Yes you can estimate the dimension by box counting.
It is not quite hand waving but the idea has an advantage to be intuitive.
1) You consider the logistic map attractor like an analogy to a Cantor set whose dimension you can compute by box counting.
2) You remember that when the chaotic bands double, their sizes scale like $1/a$ and $1/a^2$ where $a$ is the second Feigenbaum constant, $a \approx 2.5029$. So the procedure looks like the Cantor set production because at each doubling you "remove" a part of the previous band. The difference being that the new smaller 2 parts have not the same size like in the Cantor set.

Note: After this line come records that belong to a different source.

/-- **On a cut junction with agreement the assembled scalar is the element scalar** (either of
the two). [folklore] -/
theorem scalar_eq_of_juncCut {G : ℝ → ℝ} (hW : P.chain.WFBd P.Band) (hA : P.JAgree G) {k : ℕ} (hk : k + 1 < P.K)
    {t : ℝ} {z : E²} (hp : (t, z) ∈ P.chain.juncCut k ∩ P.Agree k) :
    P.scalar G t z = P.Θ G k t z ∧ P.scalar G t z = P.Θ G (k + 1) t z := by
  have hj := hW.chi_junction hk hp.1
  have hagree := hA k hk (t, z) hp
  have hsum : P.scalar G t z = P.chain.chi k t z * P.Θ G k t z + P.chain.chi (k + 1) t z * P.Θ G (k + 1) t z := by
    rw [PhaseQ.scalar, assembledScalar_apply]
    exact sum_range_eq_two hk _ fun j hjK h1 h2 => by rw [hj.2 j hjK h1 h2, zero_mul]
  simp only at hagree
  constructor
  · rw [hsum, hagree, ← add_mul, hj.1, one_mul]
  · rw [hsum, hagree, ← add_mul, hj.1, one_mul]

/-- **Pointwise evaluation on the closed square**: at a point of the closed unit square in the
tube box and the band of node `k` of a checked phase with junction agreement, the assembled
scalar is `Θ_k`. [folklore] -/
theorem scalar_eq_elem {G : ℝ → ℝ} (hg : P.geomB = true) (hsep : P.boxSepB = true) (hA : P.JAgree G)
    {k : ℕ} (hk : k < P.K) {t : ℝ} {z : E²} (hQ : ∀ j, 0 ≤ z j ∧ z j ≤ 1)
    (hp : (t, z) ∈ P.chain.tubeBox k ∩ P.Band k) : P.scalar G t z = P.Θ G k t z := by
  have hW := wfbd_of_geomB hg hsep
  rcases cover_of_geomB hg t hQ hk hp with hc | ⟨hk0, hj⟩ | ⟨hk1, hj⟩
  · exact (hW.move_eq_of_core (Θ := P.Θ G) (H₀ := 0) (H := P.H) hk hc).1
  · obtain ⟨k', rfl⟩ : ∃ k', k = k' + 1 := ⟨k - 1, by omega⟩
    simp only [Nat.add_sub_cancel] at hj
    exact (scalar_eq_of_juncCut hW hA (by omega) hj).2
  · exact (scalar_eq_of_juncCut hW hA hk1 hj).1

/-- **Off every tube-box-and-band the assembled scalar of a checked phase vanishes.** [folklore] -/
theorem scalar_eq_zero_off {G : ℝ → ℝ} {M : ℝ} (hG : ContDiff ℝ ∞ G) (hM : ∀ q, |G q| ≤ M) (hM0 : 0 ≤ M)
    (hG0 : ∀ q, G q ≠ 0 → |q| < P.r₀) (hg : P.geomB = true) (hsep : P.boxSepB = true) {t : ℝ} {z : E²}
    (hz : ∀ k < P.K, (t, z) ∉ P.chain.tubeBox k ∩ P.Band k) : P.scalar G t z = 0 := by
  have hv : P.elemsValidB = true := by simp only [geomB, Bool.and_eq_true] at hg; exact hg.1.1
  exact (wfbd_of_geomB hg hsep).scalar_eq_zero_off_tubes (P.facts hG hM hM0 hG0 hv) hz

variable (P)

/-- **Tube rectangle of node `k` at an end**: the support rectangle clipped to `{arg_{k-1} ≥ 1/3}`
(if `k > 0`) and `{arg_k ≤ 2/3}` (if `k + 1 < K`). [folklore] -/
def tubeRect (P : PhaseQ) (k : ℕ) (e : Bool) : RectQ :=
  let R₀ := (P.node k).box.suppRect e
  let R₁ := if k = 0 then R₀ else (P.node (k - 1)).step.clipArgGe e (1 / 3) R₀
  if k + 1 < P.K then (P.node k).step.clipArgLe e (2 / 3) R₁ else R₁

/-- **All step signs are `±1`.** [folklore] -/
def sgnsOKB (P : PhaseQ) : Bool := P.nodes.all fun n => n.step.sgnOKB

variable {P}

/-- Sign validity of a node's step. [folklore] -/
theorem sgnOKB_node (h : P.sgnsOKB = true) {k : ℕ} (hk : k < P.K) : (P.node k).step.sgnOKB = true :=
  List.all_eq_true.1 h _ (P.node_mem hk)

/-- **The tube rectangle is the tube box at an end** (positive lengths, signs `±1`). [folklore] -/
theorem mem_tubeRect_iff (hpos : P.allPosB = true) (hs : P.sgnsOKB = true) {k : ℕ} (hk : k < P.K) {e : Bool} {t : ℝ}
    (ht : clock P.T0 P.Tau t = endVal e) (z : E²) : (P.tubeRect k e).mem z ↔ (t, z) ∈ P.chain.tubeBox k := by
  have hsupp : ((P.node k).box.suppRect e).mem z ↔ z ∈ ((P.node k).box.frzAt (clock P.T0 P.Tau t)).supp := by
    rw [ht]; exact (P.node k).box.mem_suppRect_iff e z
  -- the in-clip
  have hin : (if k = 0 then (P.node k).box.suppRect e else (P.node (k - 1)).step.clipArgGe e (1 / 3) ((P.node k).box.suppRect e)).mem z ↔
      z ∈ ((P.node k).box.frzAt (clock P.T0 P.Tau t)).supp ∧
        (k = 0 ∨ (1 / 3 : ℝ) ≤ ((P.node (k - 1)).step.toJ P.T0 P.Tau).arg t z) := by
    by_cases hk0 : k = 0
    · simp [hk0] at hsupp ⊢; simpa [hk0] using hsupp
    · simp only [hk0, ↓reduceIte, false_or]
      have hlen : 0 < (P.node (k - 1)).step.len := by
        have := List.all_eq_true.1 hpos _ (P.node_mem (k := k - 1) (by omega))
        simp only [Bool.and_eq_true, decide_eq_true_eq] at this; exact this.2
      rw [(P.node (k - 1)).step.mem_clipArgGe_iff (sgnOKB_node hs (by omega)) hlen ht, hsupp]
      push_cast; rfl
  unfold tubeRect
  simp only []
  by_cases hk1 : k + 1 < P.K
  · simp only [hk1, ↓reduceIte]
    have hlen : 0 < (P.node k).step.len := by
      have := List.all_eq_true.1 hpos _ (P.node_mem hk)
      simp only [Bool.and_eq_true, decide_eq_true_eq] at this; exact this.2
    rw [(P.node k).step.mem_clipArgLe_iff (sgnOKB_node hs hk) hlen ht, hin]
    simp only [MovingChain.tubeBox, ChainData.tubeBox, Set.mem_setOf_eq, Set.mem_inter_iff]
    push_cast
    constructor
    · rintro ⟨⟨h1, h2⟩, h3⟩; exact ⟨⟨h1, h2⟩, fun _ => h3⟩
    · rintro ⟨⟨h1, h2⟩, h3⟩; exact ⟨⟨h1, h2⟩, h3 hk1⟩
  · simp only [hk1, ↓reduceIte]
    rw [hin]
    simp only [MovingChain.tubeBox, ChainData.tubeBox, Set.mem_setOf_eq, Set.mem_inter_iff]
    constructor
    · rintro ⟨h1, h2⟩; exact ⟨⟨h1, h2⟩, fun h => absurd h hk1⟩
    · rintro ⟨⟨h1, h2⟩, _⟩; exact ⟨h1, h2⟩

/-! ## The re-description certificate -/

/-- **Cover entry check** for node `k` of `P` (end `e`) against `P'` (end `e'`): the listed nodes of
`P'` exist and, for every annotated band piece `π` of `k`, the tube rectangles of those listed nodes
whose certificate is valid ON THE PIECE (plain, flipped, or gap regimes — the covered side read off
the piece, the covering side frozen, abscissa ranges on the intersection shrunk by the band strip)
chain-cover the part of the tube rectangle of `k` inside the two strips of the piece. [folklore] -/
def coverEntryB (P : PhaseQ) (e : Bool) (P' : PhaseQ) (e' : Bool) (k : ℕ) (entry : Fin 2 × List (ℕ × EquivCert)) : Bool :=
  let R := P.tubeRect k e
  (entry.2.all fun kc => decide (kc.1 < P'.K)) &&
    (P.node k).ann.pieces.all fun π =>
      match (P.node k).e.pieceStripO π P.r₀ e with
      | none => false
      | some T =>
        let good := entry.2.filter fun kc =>
          ElemQ.certOnPieceB (P.node k).e e π T (P'.node kc.1).e e' (R.inter (P'.tubeRect kc.1 e')) kc.2
        R.chainCovers2B T ((P.node k).e.pieceUStrip π e) entry.1 (good.map fun kc => P'.tubeRect kc.1 e')

/-- **Frozen equality of the end nodes** (gate stubs): the first and last nodes have frozen-equal
boxes, equivalent elements, and the steps entering / leaving them are frozen-equal. [folklore] -/
def endNodesEqB (P : PhaseQ) (e : Bool) (P' : PhaseQ) (e' : Bool) : Bool :=
  decide (2 ≤ P.K) && decide (2 ≤ P'.K) &&
    (P.node 0).box.frzEqB e (P'.node 0).box e' && ElemQ.equivB (P.node 0).e e (P'.node 0).e e' &&
    (P.node 0).step.frzEqB e (P'.node 0).step e' &&
    (P.node (P.K - 1)).box.frzEqB e (P'.node (P'.K - 1)).box e' &&
    ElemQ.equivB (P.node (P.K - 1)).e e (P'.node (P'.K - 1)).e e' &&
    (P.node (P.K - 2)).step.frzEqB e (P'.node (P'.K - 2)).step e'

/-- **Middle boxes inside the closed square** at an end. [folklore] -/
def middleInSqB (P : PhaseQ) (e : Bool) : Bool :=
  (List.range P.K).all fun k => decide (k = 0) || decide (k + 1 = P.K) || ((P.node k).box.suppRect e).subsetB RectQ.unitSq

3) You suppose that at the Nth doubling you need $2^n$ boxes of size $R_n$ to cover the bands. Then at the $N+1$ stage you will need $2^{n+1}$ boxes of average size
$$
R_{n+1} = \frac{R_n}{2}\left(\frac{1}{a} + \frac{1}{a²}\right).
$$
The hand waving part is the arithmetical average because there is no rigorous reason to use it but one sees the idea of approximation.
4) The box counting dimension is then
$$D_b = - \frac{\log 2}{\log(1/2(1/a + 1/a²))} = 0.544$$
You will admit that the hand waving was not so bad because one is not far from the much more rigorously derived value of $0.538$.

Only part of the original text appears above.